Good patient-provider communication is associated with lower levels of lung cancer stigma, a new study published online ahead of print in the journal Supportive Care in Cancer has shown.1
Because the vast majority of patients with lung cancer report stigma associated with their disease, and nearly half of patients report feeling stigmatized by their health care providers, researchers sought to evaluate whether good patient-provider communication would reduce lung cancer stigma.
“Typically associated with the causal link to smoking and the historically poor prognosis, lung cancer stigma can be seen as a risk factor for poor psychosocial and medical outcomes in the context of lung cancer diagnosis and treatment,” the authors write.

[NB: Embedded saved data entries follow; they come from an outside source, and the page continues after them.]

import Summits.HubbardSuperconductivity.HubbardSuperconductivity.Theorems.AnisotropyChordTransferFibre3RowCBand
import Summits.HubbardSuperconductivity.HubbardSuperconductivity.Theorems.AnisotropyChordTransferFibre3RowCL2N05800

/-!
# Route `AnisotropyChord` / H0 rotor rung, LEVEL 2 row C (KT-2b), BANDED η-FACTORISED SHARP program: the cell `ν ∈ [5800, 6264]/10⁶`, `a ∈ [3/10, 2/5]`

One `(ν, a)`-cell of the `∀L ≥ 128` kernel certificate of the off-pole tail bound (KT-2b″) with the PartN41-E §1 window-shell
cancellation, the η²-factorised evaluation AND the manifold t-band in the `t·R̄` slots (`…RowCBand`: `rowCEFT`):
★ `cellT05800C03000W04000_rowC` : `RowC.rowCCellCheckFT colN05800 3/10 2/5 444/100 141/100 (50, 24) = true` (one kernel `decide`), composed with
`RowC.offPoleTail_of_rowCCheckFT`, the column's X-sum bracket `xsN05800` and p2's `colN05800_check`:
★★ `offPoleTailT_cellN05800C03000W04000`: for EVERY `L ≥ 128` and every ground two-magnon profile (`0 ≤ Δ < 1`) with `ν`, `a` in the cell,
`‖R′‖² − P − lowN ≤ (141/100)·η_eff·(2ε₁ − T⁺)·U`.  (Supersedes the crude/sharp constants of `…RowCL2N/L2S05800…` on this cell.)
Prover seat `hubbard-h0-rotor-p1` g28–g29 (route lead); helper for piece A = stmt-HubbardSuperconductivity-23918 of rung 19089
(`--supports`, helper class).  Nothing here proves superconductivity in the Hubbard model; one kernel-certified piece of ONE
conditional reduction (the GM₃ ∀L certificate, Level-2 row C = KT-2b); the rotor TARGET as originally worded stays FALSE (g15 verdict).
Mathlib + the tree only; no sorry.  Generated by p1 g28–g29 rowc/mkfiles.py (HOME/hubbard-h0-rotor-p1/rowc/).
-/

set_option linter.dupNamespace false
set_option autoImplicit false

open Literature.Analysis.ValidatedNumerics

namespace Summit.HubbardSuperconductivity.HubbardSuperconductivity.Theorems.AnisotropyChord.Transfer.Fibre3.L2.KT2b

open L2.N1

/-- ★ the banded η-factorised sharp row-C `RExpr` cell check passes with `b = 141/100` on `a ∈ [3/10, 2/5]` over the column `colN05800`. -/
theorem cellT05800C03000W04000_rowC :
    RowC.rowCCellCheckFT colN05800 ((3 : ℚ) / 10) ((2 : ℚ) / 5) ((444 : ℚ) / 100) ((141 : ℚ) / 100) (50, 24) = true := by
  decide +kernel

/-- ★★ on this cell, for EVERY `L ≥ 128` and every ground profile: `‖R′‖² − P − lowN ≤ (141/100)·η_eff·(2ε₁ − T⁺)·U`. -/
theorem offPoleTailT_cellN05800C03000W04000 (L : ℕ) [NeZero L] (hL : 128 ≤ L) {Δ lam2 : ℝ} {f : Tor L → ℝ} (hΔ0 : 0 ≤ Δ) (hΔ1 : Δ < 1)
    (hf : IsGroundTwoMagnon L Δ lam2 f)
    (hν1 : (5800 : ℝ) / 1000000 ≤ lam2 / (2 * Real.pi / L) ^ 2) (hν2 : lam2 / (2 * Real.pi / L) ^ 2 ≤ (6264 : ℝ) / 1000000)
    (ha1 : ((3 : ℝ) / 10) ≤ Δ * f (K1 L)) (ha2 : Δ * f (K1 L) ≤ ((2 : ℝ) / 5)) :
    (ip L (resid L Δ f) (resid L Δ f)).re - polePart L Δ f - lowNormPart L Δ f
      ≤ ((141 : ℝ) / 100) * etaEff L lam2 * (2 * eps1 L - Tplus L Δ f) * Uunit L Δ f := by
  have h := RowC.offPoleTail_of_rowCCheckFT L colN05800 ((3 : ℚ) / 10) ((2 : ℚ) / 5) ((444 : ℚ) / 100) ((141 : ℚ) / 100) (50, 24) 1000000
    cellT05800C03000W04000_rowC colN05800_check xsN05800 hL hΔ0 hΔ1 hf
    (by simpa [colN05800] using hν1) (by simpa [colN05800] using hν2) (by push_cast; simpa using ha1) (by push_cast; simpa using ha2)
  simpa using h

end Summit.HubbardSuperconductivity.HubbardSuperconductivity.Theorems.AnisotropyChord.Transfer.Fibre3.L2.KT2b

For the study, researchers enrolled 231 patients with lung cancer with varying stages of disease to complete a survey that assessed demographic and clinical characteristics, as well as patient-provider communication, and feelings of lung cancer stigma.
Results showed that good patient-provider communication was associated with lower levels of lung cancer stigma (P<.05), which remained significant after controlling for confounding demographic and clinical characteristics.
The findings suggest “that improving patient-provider communication may be a good intervention target for reducing lung cancer stigma,” the authors conclude.
1. Johnson Shen M, Hamann HA, Thomas AJ, Ostroff JS. Association between patient-provider communication and lung cancer stigma [published online ahead of print November 9, 2015]. Support Care Cancer. doi:10.1007/s00520-0150-3014-0.